We also saw an up-regulation of the Fe/S biogenesis protein, nfuA. In E. coli, nfuA is required for maturing Fe/S proteins under oxidative stress and iron starvation [59]. Overall, observations from studies involving E. coli and other bacteria seem to point towards a general role for the ubiquitous bacterial protein nfuA in Fe/S protein folding under stress conditions [59].

Some of the up-regulated genes of the microarray were not directly related to iron-homeostasis, but were situated next to known or putative iron regulators and displayed similar expression ratios. The position and the seeming co-regulation of these ORFs indicate some indirect involvement in iron homeostasis. For example, three loci immediately downstream of the tbpA1 gene, APL_1566 to APL_1564, were all transcribed in the same direction and up-regulated to a similar extend as the tbpBA genes (Table 1). The xylB1 gene (APL_1564), encoding pentolose and hexulose kinase, was also up-regulated in A. pleuropneumoniae serotype 1 and M. haemolytica under iron-deprivation [26,29].

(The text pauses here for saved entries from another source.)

import Summits.Ventures.WeilGRH.TwistedSechTableHalf
import HarnessLib

/-!
# GRH arm (rh-explicit, venture WeilGRH): kernel checkers of literal `sech` tables, v2 (half-term boxes)

Cell `rh-explicit`, WEIL TRACK — GRH ARM (engine seat weil-grh-2 gen9).  The v2 twin of `TwistedSechTableCheck.lean`:
a literal sine table `stab` (`I_n`, `n < N`) and a literal diagonal table `dtab` (`sechIncrCoeff a n n`, `n < B`) are
validated by re-computation in the kernel against `SechEncl.sinBoxH` / `SechEncl.diagBoxH`
(`TwistedSechTableHalf.lean`) on a MODE RANGE `n0 ≤ n < n1` (so a long table can be certified across several light files):
`checkSinTabH` / `checkDiagTabH` with `sinTabValid_of_checkH` / `diagTabValid_of_checkH`, whose conclusions (for `n0 = 0`)
are those of gen8's `sinTabValid_of_check` / `diagTabValid_of_check` — the cell checker `TwistedGramCellCheckH.lean` consumes
either.  Everything is PROVED; computable `def`s with docstrings; no named facts;
RH/GRH-free; standard axioms.  References: R. E. Moore (1966) Ch. 3 [Moore1966].
-/

set_option autoImplicit false

open Real MeasureTheory Set
open scoped BigOperators

namespace Summit.Ventures.WeilGRH

open Literature.Analysis.ValidatedNumerics.NumericsMP

/-! ## Kernel checkers of literal tables (v2) — same validity conclusions as `TwistedSechTableCheck` -/

namespace TwistedEncl

variable {S : ℕ} {a : ℝ}

/-- Kernel checker of a literal sine table against `SechEncl.sinBoxH` on the mode range `n0 ≤ n < n1`
(so a long table can be validated in several files). [cite: Moore1966, Ch. 3 (interval arithmetic: inclusion property)] -/
def checkSinTabH (S : ℕ) (P A E0 R : MI) (K n0 n1 : ℕ) (stab : List MI) : Bool :=
  (List.range (n1 - n0)).all fun i ↦
    match SechEncl.omegaBox S P A (n0 + i) with
    | some Ω => decide (SechEncl.sinBoxH S Ω E0 R K = some (stab.getD (n0 + i) default))
    | none => false

/-- `checkSinTabH = true` ⇒ the sine table is valid on `n0 ≤ n < n1`. [cite: Moore1966, Ch. 3 (interval arithmetic: inclusion property)] -/
theorem sinTabValid_of_checkH (hS : 0 < S) (ha : 0 < a) {P A E0 R : MI} (hP : MI.mem S Real.pi P) (hA : MI.mem S a A)
    (hE0 : MI.mem S (Real.exp (-a)) E0) (hR : MI.mem S (Real.exp (-(2 * a))) R) {K n0 n1 : ℕ} {stab : List MI}
    (h : checkSinTabH S P A E0 R K n0 n1 stab = true) :
    ∀ n : ℕ, n0 ≤ n → n < n1 →
      MI.mem S (∫ t in Ioc 0 (2 * a), 1 / (2 * Real.cosh (t / 2)) * Real.sin (π * n / a * t)) (stab.getD n default) := by
  intro n hn0 hn1
  unfold checkSinTabH at h
  simp only [List.all_eq_true, List.mem_range] at h
  have hn' := h (n - n0) (by omega)
  rw [show n0 + (n - n0) = n by omega] at hn'
  split at hn'
  · rename_i Ω hΩ
    simp only [decide_eq_true_eq] at hn'
    exact SechEncl.mem_sinBoxH hS ha hP hA hΩ hE0 hR hn'
  · simp at hn'

/-- Kernel checker of a literal diagonal table against `SechEncl.diagBoxH` on the mode range `n0 ≤ n < n1`.
[cite: Moore1966, Ch. 3 (interval arithmetic: inclusion property)] -/
def checkDiagTabH (S Karc : ℕ) (P A EA E0 R : MI) (K n0 n1 : ℕ) (dtab : List MI) : Bool :=
  (List.range (n1 - n0)).all fun i ↦
    match SechEncl.omegaBox S P A (n0 + i) with
    | some Ω => decide (SechEncl.diagBoxH S Karc P A EA Ω E0 R K = some (dtab.getD (n0 + i) default))
    | none => false

/-- `checkDiagTabH = true` ⇒ the diagonal table is valid on `n0 ≤ n < n1`. [cite: Moore1966, Ch. 3 (interval arithmetic: inclusion property)] -/
theorem diagTabValid_of_checkH (hS : 0 < S) (ha : 0 < a) {Karc : ℕ} {P A EA E0 R : MI} (hP : MI.mem S Real.pi P)
    (hA : MI.mem S a A) (hEA : MI.mem S (Real.exp a) EA) (hE0 : MI.mem S (Real.exp (-a)) E0)
    (hR : MI.mem S (Real.exp (-(2 * a))) R) {K n0 n1 : ℕ} {dtab : List MI}
    (h : checkDiagTabH S Karc P A EA E0 R K n0 n1 dtab = true) :
    ∀ n : ℕ, n0 ≤ n → n < n1 → MI.mem S (sechIncrCoeff a n n) (dtab.getD n default) := by
  intro n hn0 hn1
  unfold checkDiagTabH at h
  simp only [List.all_eq_true, List.mem_range] at h
  have hn' := h (n - n0) (by omega)
  rw [show n0 + (n - n0) = n by omega] at hn'
  split at hn'
  · rename_i Ω hΩ
    simp only [decide_eq_true_eq] at hn'
    exact SechEncl.mem_diagBoxH hS ha hP hA hEA hΩ hE0 hR hn'
  · simp at hn'

end TwistedEncl

end Summit.Ventures.WeilGRH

The fumerate and nitrate reduction regulator (FNR) homologue, hlyX has a global regulatory role in A. pleuropneumoniae where it induces the expression of genes involved in anaerobic metabolism and simultaneously represses genes involved in aerobic metabolism [46]. Also the expression of the iron acquisition-associated genes, frpB, the tonB1 and tonB2, and the newly described putative hpuB cluster were found to be positively regulated by hlyX under anaerobic conditions [46]. In this and previous studies of Pasteurellaceae [26,27], the gene regulations under iron restricted condition were not completely in accordance with the expected FNR regulation. In A. pleuropneumoniae and P. multocida, the hlyX gene was up-regulated while genes that are normally transcriptionally activated by hlyX were down-regulated (see below). HlyX is important but not essential to virulence and other not-yet-identified regulators may be involved in gene regulation under anaerobic conditions [60].

Genes down-regulated under iron restriction

In agreement with observations in A. pleuropneumoniae serotype 1, P. multocida, and M. haemolytica [26,27,29], more than half of the 67 down-regulated genes under iron shortage belonged to the COG group "energy production and conversion". The repressed genes were the main cellular iron consumers, mostly genes coding for metabolic enzymes dependent on Fe-S clusters or other iron cofactors e.g. hydroxylamine reductase, cytochrome c peroxidase, and the fumerate reductase operon (Table 2). As for deducting any hypothesis regarding difference in virulence among serotypes, the genes which displayed significant serotype related down-regulation in response to iron limitation were not very useful (genes marked with a number sign in Table 2). For all the 9 genes, a low virulent (serotype 3) and a high virulent (serotype 5) serotype seemed to be the least repressed.

Many down-regulated genes coded for proteins involved in anaerobic metabolism, some of which are known to be regulated by one or both of the two important anaerobic regulators, hlyX and anoxic redox control protein A (arcA) [46,61]. Genes/operons down-regulated in this study and expected to be controlled by hlyX were: 1) terminal reductases, transferring respiratory chain electrons to alternative electrons acceptors: dimethyl sulfoxide reductase (dmsBA), periplasmic nitrate reductase (napFDAGHBC), and the TMAO reductase (torYZ), 2) genes encoding enzymes involved in the oxidation of high-energy substrates e.g. the Ni/Fe cofactor dependent hydrogenases (hyaAB and hybAB).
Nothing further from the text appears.